After getting a quick taste of Gant Lake for the first time last week, I was itching to go back. I had nothing on the schedule to take care of this past Wednesday, so I took some leave and headed up there to catch those beautiful bass. I landed exactly 50 on the nose in 8 hours of fishing and I spent a whole hour throwing a frog around the whole lake with no bites. I would say 95% of the bass came on a lizard and 100% of the bass came in less than 2 ft of water, a lot of them in less than a foot of water. They were way way shallow. It was an awesome day. Met another guy out there bassing by himself and he said he had boated 30 in 5 hours, so I guess it was a good day all the way around. My biggest was only 4.1 but it was way cool. I seen her up shallow and pitched my lizard behind her. I bumped it one time and she turned around and attacked. I set the hook, she came screaming to the left, launched out the water and threw the hook. I let 10 mins go by hoping she would reset and she did. I caught her this time by doing the same thing. It was way cool. All the bass were aggressive, pretty easy up there right now. Water temps were 68, some bass on beds, some in postspawn, some still to go. Great time to go bass fishing. Also, an angler at the ramp had a tub full of hand size blue gills, they sure looked good.


----------



## Splittine (Nov 24, 2007)

Hell yeah. That's a cool lake, I've been wanting to get up there and fish it.


----------



## Jason (Oct 2, 2007)

Dang all the times you come right by and never have picked me up fer a trip???? What gives? hahaha Dang fine trip fer ya!


----------



## NKlamerus (Jan 4, 2016)

Awesome day!! Need to get yourself a Spro rat  

Or just bring me with you to test the waters!


----------



## jcoss15 (Oct 11, 2010)

Nice!
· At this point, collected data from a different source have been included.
import Summits.QuantumFields.QCD.Theses.AnomalyRigidity
import Summits.QuantumFields.QCD.Theorems.HeatSlicedQuarksRobustYangMillsHandoverStubAnomalyGermVanishes
import Summits.QuantumFields.QCD.Theorems.HeatSlicedQuarksRobustYangMillsHandoverStubFarMomentsBoundGerm

/-!
# Costume certificate — crux `AnomalousWardTriple` (stmt-QuantumFields-17716), route `AnomalyRigidity` of `QuantumFields/QCD`

Redirect strategist r1 (unit `cstrat-stmt-QuantumFields-17716-r1`, 2026-08-17).  Sorry-free; imports only the route
file and the two LANDED route items `FarMomentsBoundGerm` (stmt-17719, p132696, `stub_farMomentsBoundGerm`) and
`AnomalyGermVanishes` (stmt-16262, p126118, `stub_anomalyGermVanishes`).

What is certified here (the theorems the STRATEGY-CENSUS cites):

* `awt_iff` — the crux is, DEFINITIONALLY, `∀ N_f ∈ {2,3}, ∃ reg, HasMassScaling ∧ GappedBody reg ∧ WardTripleDataCentered reg`:
  part (a) `GappedBody reg` is the body of the PRE-RETYPE summit conjunct (`QCDOf` before p117723 added the pin
  `IsChiralAtZero`), verbatim, for the same existential witness `reg`; part (b) is the anomaly datum.
* `qcdOf_iff_pinned_gappedBody` — the CURRENT summit conjunct is, definitionally, `∃ reg, HasMassScaling ∧ IsChiralAtZero ∧
  GappedBody reg`.  So crux (a) = summit conjunct minus the pin, on the nose (`formerQCD_of_awt`, `formerQCDOf_of_qcdOf`).
* `qcd_of_awt_of_gfm : AnomalousWardTriple → UniformGapFarMoments → QCD` — with the two landed items plugged into the
  route's own `closes`, the crux PLUS the rank-3 clustering lemma `UniformGapFarMoments` (stmt-17718, generic
  "uniform lattice gap ⇒ m-uniform far-region L¹ moments", no construction content) already IS the summit.
* `isChiralAtZero_of_gappedBody_of_wardData` — the anomaly mechanism of the route, isolated: for ANY regularisation,
  `GappedBody reg ∧ WardTripleDataCentered reg ∧ UniformGapFarMoments ⇒ reg.IsChiralAtZero` (the only place (b) is ever
  consumed).  Hence `awt_iff_summitWitnessWithWard`: modulo `UniformGapFarMoments` the crux is EQUIVALENT to
  "a full `QCDOf` witness (scaling ∧ pin ∧ body, i.e. the summit conjunct's own existential package) that moreover carries
  an anomalous Ward triple" — the summit in costume, decorated with an anomaly datum.

Probes (BC2, separate file `Probes.lean`, must FAIL and do): `AnomalousWardTriple → QCD` and `QCD → AnomalousWardTriple`
by `first | exact? | simpa [AnomalousWardTriple] | (unfold AnomalousWardTriple; simpa) | aesop`.
-/

namespace Summit.QuantumFields.QCD.Cruxes.AnomalousWardTriple.Costume

-- the `open` context of the route file `Theses/AnomalyRigidity.lean`, so that the copied crux text elaborates identically
open scoped BigOperators Topology Manifold Classical MeasureTheory ProbabilityTheory Matrix InnerProductSpace ComplexConjugate ContinuousMap
open Filter Set Function TopologicalSpace MeasureTheory

open Summit.QuantumFields.QCD.Theses.AnomalyRigidity
open Literature.MathematicalPhysics.QuantumFieldTheory
open Summit.QuantumFields.QCD.Cruxes.RobustYangMillsHandover.LeeYangMassHandover
  (stub_anomalyGermVanishes stub_farMomentsBoundGerm)

noncomputable section

variable {Nf : ℕ}

/-! ## §1 The crux, clause by clause (byte-copies of the route text with `reg` free; same as `Lines/birth.lean` §0) -/

/-- **Part (a) of the crux for a GIVEN regularisation** = the body of the pre-retype summit conjunct `QCDOf N_f`
(before p117723) and the third conjunct of the current one: the gapped `QCDOf` body at every positive tuple. [folklore] -/
def GappedBody (reg : QCDRegularisation Nf) : Prop :=
  open Literature.MathematicalPhysics.QuantumFieldTheory Literature.Probability.LatticeModels in ∀ m : Fin Nf → ℝ, (∀ f, 0 < m f) → ∃ z shift T, IsQCDAlong (reg.scheme m z shift) T ∧ T.IsNontrivial QCDField.glue ∧ T.IsNonGaussian QCDField.glue ∧ (∀ f g : Fin Nf, f ≠ g → T.IsNontrivial (QCDField.pseudoRe f g)) ∧ ∃ Δ > 0, T.HasMassGap Δ ∧ (reg.scheme m z shift).HasLatticeMassGap Δ

/-- **Part (b) of the crux for a GIVEN regularisation** — centred anomalous Ward-triple data on the degenerate ray
`m ∈ (0, 1]` (the crux text with `reg` free). [cite: KarstenSmit1981] [cite: ColemanGrossman1982] -/
def WardTripleDataCentered (reg : QCDRegularisation Nf) : Prop :=
  open Literature.MathematicalPhysics.QuantumFieldTheory Literature.Probability.LatticeModels in ∃ (V A : Fin 4 → QCDLatticeObservable Nf 1) (P : QCDLatticeObservable Nf 1) (uV uA uP : ℕ → ℝ) (Γ : ℝ → (Fin 4 → ℝ) → (Fin 4 → ℝ) → Fin 4 → Fin 4 → Fin 4 → ℂ) (ΓP : ℝ → (Fin 4 → ℝ) → (Fin 4 → ℝ) → Fin 4 → Fin 4 → ℂ) (c : ℂ) (κ : ℝ), let ph := fun (k : ℕ) (x : Fin 4 → ℤ) (i : Fin 4) => reg.a k * (x i : ℝ); let E := fun (k S : ℕ) (m : ℝ) X => qcdTorusExpect (reg.β k) (2 * S + 1) (fun fl => (reg.scheme (fun _ => m) 0 0).mq fl k) X; let C3 := fun (k S : ℕ) (m : ℝ) (X Y Z : QCDLatticeObservable Nf 1) x y => E k S m (fun U => X.onTorus (2 * S + 1) x U * Y.onTorus (2 * S + 1) y U * Z.onTorus (2 * S + 1) 0 U); let F3 := fun (k S : ℕ) (m : ℝ) X Y Z (a b d : ℕ → ℝ) (p q : Fin 4 → ℝ) => ((reg.a k ^ 8 : ℝ) : ℂ) * ∑ x ∈ box 4 S, ∑ y ∈ box 4 S, Complex.exp (Complex.I * ((∑ i : Fin 4, (p i * ph k x i + q i * ph k y i) : ℝ) : ℂ)) * ((a k * b k * d k : ℝ) : ℂ) * C3 k S m X Y Z x y; let O := fun o : Option (Fin 4 ⊕ Unit) => Option.elim o (QCDLatticeObservable.one Nf 1) (Sum.elim V fun _ => P); let w := fun o : Option (Fin 4 ⊕ Unit) => Option.elim o (fun _ => (1 : ℝ)) (Sum.elim (fun _ => uV) fun _ => uP); let R2 := fun (S : ℕ) (X Y : QCDLatticeObservable Nf 1) x y U => Y.osAdjoint.onTorus (2 * S + 1) (siteReflect y) U * X.osAdjoint.onTorus (2 * S + 1) (siteReflect x) U; let P2 := fun (S : ℕ) (X Y : QCDLatticeObservable Nf 1) x y U => X.onTorus (2 * S + 1) x U * Y.onTorus (2 * S + 1) y U; let V8 := (Fin 4 → ℝ) × (Fin 4 → ℝ); let q2 := fun k : V8 => ‖k‖ ^ 2; let Ev := fun (Q : ℕ → ℕ → Prop) => ∀ᶠ k in Filter.atTop, ∀ S, reg.L k ≤ S → Q k S; c ≠ 0 ∧ 0 < κ ∧ (∀ m : ℝ, 0 < m → m ≤ 1 → ((∀ p q μ ν la, ∀ δ : ℝ, 0 < δ → Ev fun k S => ‖F3 k S m (V μ) (V ν) (A la) uV uV uA p q - Γ m p q μ ν la‖ ≤ δ) ∧ (∀ p q μ ν, ∀ δ : ℝ, 0 < δ → Ev fun k S => ‖F3 k S m (V μ) (V ν) P uV uV uP p q - ΓP m p q μ ν‖ ≤ δ) ∧ (∀ R : Matrix (Fin 4) (Fin 4) ℝ, (∀ i j, R i j = 0 ∨ R i j = 1 ∨ R i j = -1) → R * R.transpose = 1 → ∀ (p q : (Fin 4 → ℝ)) μ ν la, Γ m (R.mulVec p) (R.mulVec q) μ ν la = ((R.det : ℝ) : ℂ) * ∑ μ', ∑ ν', ∑ la', ((R μ μ' * R ν ν' * R la la' : ℝ) : ℂ) * Γ m p q μ' ν' la') ∧ (∀ ν la, (fun k : V8 => ∑ μ : Fin 4, ((k.1 μ : ℝ) : ℂ) * Γ m k.1 k.2 μ ν la) =o[𝓝 0] q2) ∧ (∀ μ la, (fun k : V8 => ∑ ν : Fin 4, ((k.2 ν : ℝ) : ℂ) * Γ m k.1 k.2 μ ν la) =o[𝓝 0] q2) ∧ (∀ μ ν la, DifferentiableAt ℝ (fun k : V8 => Γ m k.1 k.2 μ ν la) 0) ∧ (∀ μ ν, (fun k : V8 => (∑ la : Fin 4, ((k.1 la + k.2 la : ℝ) : ℂ) * Γ m k.1 k.2 μ ν la) - ((κ * m : ℝ) : ℂ) * ΓP m k.1 k.2 μ ν - c * ((Matrix.det (Matrix.of ![Pi.single μ 1, Pi.single ν 1, k.1, k.2]) : ℝ) : ℂ)) =o[𝓝 0] q2))) ∧ (∀ Rl : ℝ, 0 < Rl → ∃ C : ℝ, ∀ m : ℝ, 0 < m → m ≤ 1 → ∀ (i j : ℕ), 1 ≤ i → i ≤ 2 → 1 ≤ j → j ≤ 2 → ∀ μ ν : Fin 4, Ev fun k S => (∑ x ∈ box 4 S, ∑ y ∈ box 4 S, if ‖ph k x‖ ≤ Rl ∧ ‖ph k y‖ ≤ Rl then reg.a k ^ 8 * ‖ph k x‖ ^ i * ‖ph k y‖ ^ j * ‖((uV k * uV k * uP k : ℝ) : ℂ) * C3 k S m (V μ) (V ν) P x y‖ else 0) ≤ C) ∧ (∃ σ : ℝ, σ < 4 ∧ ∀ τ : ℝ, 0 < τ → ∃ C : ℝ, ∀ m : ℝ, 0 < m → m ≤ 1 → ∀ ι₁ ι₂ : Option (Fin 4 ⊕ Unit), Ev fun k S => ∀ x ∈ box 4 S, ∀ y ∈ box 4 S, τ ≤ ph k x 0 → τ ≤ ph k y 0 → ‖ph k x‖ ≤ τ⁻¹ → ‖ph k y‖ ≤ τ⁻¹ → ‖(((w ι₁ k * w ι₂ k) ^ 2 : ℝ) : ℂ) * (E k S m (fun U => R2 S (O ι₁) (O ι₂) x y U * P2 S (O ι₁) (O ι₂) x y U) - E k S m (R2 S (O ι₁) (O ι₂) x y) * E k S m (P2 S (O ι₁) (O ι₂) x y))‖ ≤ C * (reg.a k + ‖ph k x - ph k y‖) ^ (-(2 * σ))) ∧ (∀ m : ℝ, 0 < m → m ≤ 1 → ∀ μ : Fin 4, Ev fun k S => ∀ x ∈ box 4 S, E k S m ((V μ).onTorus (2 * S + 1) x) = 0) ∧ (∀ m : ℝ, 0 < m → m ≤ 1 → Ev fun k S => ∀ x ∈ box 4 S, E k S m (P.onTorus (2 * S + 1) x) = 0)

variable (Nf) in
/-- The PRE-RETYPE summit conjunct (the `QCDOf N_f` of before 2026-08-16, p117723): one mass-scaling regularisation
carrying the gapped body at every positive tuple — no pin. [folklore] -/
def FormerQCDOf : Prop :=
  ∃ reg : QCDRegularisation Nf, reg.HasMassScaling ∧ GappedBody reg

/-- The pre-retype summit `QCD` (conjunct of the Clay-grade `QuantumFields` until p117723). [folklore] -/
def FormerQCD : Prop :=
  FormerQCDOf 2 ∧ FormerQCDOf 3

/-- **The current summit conjunct, clause by clause**: `QCDOf N_f` is DEFINITIONALLY
`∃ reg, HasMassScaling ∧ IsChiralAtZero ∧ GappedBody reg`. [folklore] -/
theorem qcdOf_iff_pinned_gappedBody (Nf : ℕ) :
    QCDOf Nf ↔ ∃ reg : QCDRegularisation Nf, reg.HasMassScaling ∧ reg.IsChiralAtZero ∧ GappedBody reg :=
  Iff.rfl

/-- The current conjunct implies the former one (drop the pin). [folklore] -/
theorem formerQCDOf_of_qcdOf (h : QCDOf Nf) : FormerQCDOf Nf := by
  obtain ⟨reg, hMS, -, hbody⟩ := h
  exact ⟨reg, hMS, hbody⟩

/-- **The crux, clause by clause**: `AnomalousWardTriple` is DEFINITIONALLY
`∀ N_f ∈ {2,3}, ∃ reg, HasMassScaling ∧ GappedBody reg ∧ WardTripleDataCentered reg`. [folklore] -/
theorem awt_iff :
    AnomalousWardTriple ↔ ∀ Nf : ℕ, Nf = 2 ∨ Nf = 3 →
      ∃ reg : QCDRegularisation Nf, reg.HasMassScaling ∧ GappedBody reg ∧ WardTripleDataCentered reg :=
  Iff.rfl

/-- **COSTUME, first half: the crux contains the pre-retype summit verbatim** — part (a) alone, for the crux's own
witness regularisation, is the former Clay-grade conjunct for `N_f = 2` and `N_f = 3`. [folklore] -/
theorem formerQCD_of_awt (h : AnomalousWardTriple) : FormerQCD := by
  have main : ∀ Nf : ℕ, Nf = 2 ∨ Nf = 3 → FormerQCDOf Nf := by
    intro Nf hNf
    obtain ⟨reg, hMS, hbody, -⟩ := awt_iff.1 h Nf hNf
    exact ⟨reg, hMS, hbody⟩
  exact ⟨main 2 (Or.inl rfl), main 3 (Or.inr rfl)⟩

/-! ## §2 The summit from the crux and the clustering lemma alone -/

/-- **COSTUME, second half: crux + `UniformGapFarMoments` ⊢ summit**, by the route's own deciding theorem with the two
LANDED items `stub_farMomentsBoundGerm` (stmt-17719, p132696) and `stub_anomalyGermVanishes` (stmt-16262, p126118)
plugged in.  `UniformGapFarMoments` (stmt-17718, rank 3) is a generic lattice clustering statement with no
construction content; everything the summit asks to CONSTRUCT is inside the crux. [folklore] -/
theorem qcd_of_awt_of_gfm (h2 : AnomalousWardTriple) (h3 : UniformGapFarMoments) : QCD :=
  closes h2 h3 stub_farMomentsBoundGerm stub_anomalyGermVanishes

/-- **The route's anomaly mechanism, isolated and universal in `reg`**: for ANY regularisation (N_f ∈ {2,3}) carrying
the gapped body and a centred anomalous Ward triple, the clustering lemma `UniformGapFarMoments` plus the two landed
germ items force the pin `IsChiralAtZero` (a uniform gap on the degenerate ray would bound the far moments, hence the
mixed germ of `Γ^P`, and the germ lemma would give `c = 0`).  This is the ONLY use the route makes of part (b); it is
the replay of `closes` with the witness kept. [cite: ColemanGrossman1982] -/
theorem isChiralAtZero_of_gappedBody_of_wardData (h3 : UniformGapFarMoments) (hNf : Nf = 2 ∨ Nf = 3)
    (reg : QCDRegularisation Nf) (hbody : GappedBody reg) (hW : WardTripleDataCentered reg) :
    reg.IsChiralAtZero := by
  obtain ⟨V, A, P, uV, uA, uP, Γ, ΓP, c, κ, hc, hκ, hper, hU1, hU2, hcV, hcP⟩ := hW
  by_contra hchi
  apply hc
  unfold Literature.MathematicalPhysics.QuantumFieldTheory.QCDRegularisation.IsChiralAtZero at hchi
  push Not at hchi
  obtain ⟨ε, hε, hgap⟩ := hchi
  have hgap' : ∀ m : ℝ, 0 < m → m ≤ 1 →
      (reg.scheme (fun _ : Fin Nf => m) 0 0).HasLatticeMassGap ε :=
    fun m hm _ => hgap (fun _ => m) (fun _ => hm)
  have hbranch : ∀ m : ℝ, 0 < m → m ≤ 1 → ∀ fl : Fin Nf, ∀ᶠ k in Filter.atTop,
      (-1 : ℝ) < (reg.scheme (fun _ : Fin Nf => m) 0 0).mq fl k := by
    intro m hm _ fl
    obtain ⟨z, shift, T, hT, -⟩ := hbody (fun _ => m) (fun _ => hm)
    exact hT.2.1 fl
  have hAS : (reg.scheme 0 0 0).HasAsymptoticScaling := by
    obtain ⟨z, shift, T, hT, -⟩ := hbody (fun _ => 1) (fun _ => one_pos)
    exact hT.1
  have hfar := h3 Nf reg V P uV uP ε 1 hU2 hε one_pos le_rfl hgap' hbranch hNf hAS hcV hcP
  obtain ⟨K, hK⟩ := stub_farMomentsBoundGerm Nf reg V P uV uP ΓP 1 one_pos le_rfl
    (fun m hm hm1 => (hper m hm hm1).2.1) hU1 hfar
  exact stub_anomalyGermVanishes Γ ΓP c κ K 1 one_pos hκ.le (fun m hm hm1 =>
    ⟨(hper m hm hm1).2.2.1, (hper m hm hm1).2.2.2.1, (hper m hm hm1).2.2.2.2.1,
      (hper m hm hm1).2.2.2.2.2.1, (hper m hm hm1).2.2.2.2.2.2, hK m hm hm1⟩)

/-- **The crux modulo the clustering lemma = "a full `QCDOf` witness decorated with an anomaly datum"**: given
`UniformGapFarMoments`, `AnomalousWardTriple` is EQUIVALENT to the summit conjunct's own existential package
(scaling ∧ pin ∧ gapped body, cf. `qcdOf_iff_pinned_gappedBody`) carrying, in addition, a centred anomalous Ward
triple — for both flavour numbers. [folklore] -/
theorem awt_iff_summitWitnessWithWard (h3 : UniformGapFarMoments) :
    AnomalousWardTriple ↔ ∀ Nf : ℕ, Nf = 2 ∨ Nf = 3 →
      ∃ reg : QCDRegularisation Nf,
        reg.HasMassScaling ∧ reg.IsChiralAtZero ∧ GappedBody reg ∧ WardTripleDataCentered reg := by
  constructor
  · intro h Nf hNf
    obtain ⟨reg, hMS, hbody, hW⟩ := awt_iff.1 h Nf hNf
    exact ⟨reg, hMS, isChiralAtZero_of_gappedBody_of_wardData h3 hNf reg hbody hW, hbody, hW⟩
  · intro h
    refine awt_iff.2 fun Nf hNf => ?_
    obtain ⟨reg, hMS, -, hbody, hW⟩ := h Nf hNf
    exact ⟨reg, hMS, hbody, hW⟩

/-- … and that decorated package projects onto the summit by forgetting the decoration. [folklore] -/
theorem qcd_of_summitWitnessWithWard
    (h : ∀ Nf : ℕ, Nf = 2 ∨ Nf = 3 →
      ∃ reg : QCDRegularisation Nf,
        reg.HasMassScaling ∧ reg.IsChiralAtZero ∧ GappedBody reg ∧ WardTripleDataCentered reg) : QCD := by
  have main : ∀ Nf : ℕ, Nf = 2 ∨ Nf = 3 → QCDOf Nf := by
    intro Nf hNf
    obtain ⟨reg, hMS, hch, hbody, -⟩ := h Nf hNf
    exact ⟨reg, hMS, hch, hbody⟩
  exact ⟨main 2 (Or.inl rfl), main 3 (Or.inr rfl)⟩

/-- **Distance of the crux from the summit, as one implication chain**:
`QCD ⟸ AWT ∧ GFM` (`qcd_of_awt_of_gfm`) and `AWT ⟹ FormerQCD ⟸ QCD` (`formerQCD_of_awt`, `formerQCDOf_of_qcdOf`):
the crux sits between the former and the current Clay-grade statement, and the gap to the current one is one
generic clustering lemma. [folklore] -/
theorem costume_summary :
    (AnomalousWardTriple → UniformGapFarMoments → QCD) ∧ (AnomalousWardTriple → FormerQCD) ∧ (QCD → FormerQCD) :=
  ⟨qcd_of_awt_of_gfm, formerQCD_of_awt, fun h => ⟨formerQCDOf_of_qcdOf h.1, formerQCDOf_of_qcdOf h.2⟩⟩

end

end Summit.QuantumFields.QCD.Cruxes.AnomalousWardTriple.Costume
Those are some pretty fish from there.


----------



## stc1993 (Nov 23, 2014)

That comes out to around a bass every 10/min.

Some good fishing there. :thumbsup:


----------



## Bodupp (Oct 3, 2007)

Momma told me there'd be days like this... :thumbsup:


----------



## TFRIZZ30 (Jun 26, 2014)

Man I need to try fishing Alabama.


----------



## etrade92 (Jul 30, 2015)

TFRIZZ30 said:


> Man I need to try fishing Alabama.


I would say it has the best bass fishing in the confidential United States. You have very large healthy fish, diversity with over 6 species of bass, and you can always find a lake to fish any technique you want.


----------



## olegator (Dec 6, 2014)

A dream day....some fine pics. appreciate the report.


----------



## welldoya (Oct 5, 2007)

I had never heard of Gantt Lake so I looked it up. Based on your report, maybe they need to amend this description:

Located in the Gantt Community, north of the City of Andalusia in Covington County, just off State Highway 29. The reservoir impounds the Conecuh River, and is approximately 2,700 acres in size with 21 miles of shoreline. The River Falls Power Company constructed Gantt Dam in the 1920s, but it is now operated by Alabama Electric Cooperative for hydropower generation. The Gantt watershed is relatively infertile; therefore, the reservoir does not support high standing crops of gamefish. The shoreline is heavily developed; and the lake is used primarily for boating, swimming, and skiing. A public boat launch is located on Highway 29 in the Clearview Community. Detailed maps of Gantt Reservoir may be obtained from the Alabama Electric Cooperative in Andalusia.


----------



## buddyh (Feb 10, 2016)

I fish Gantt a lot it's one of the better lakes around for numbers some bigger fish on the lake but can catch numbers pretty easy. Another small lake that is looked over is lake Jackson in florala.other then all the pleasure boaters it's a decent lake also.


----------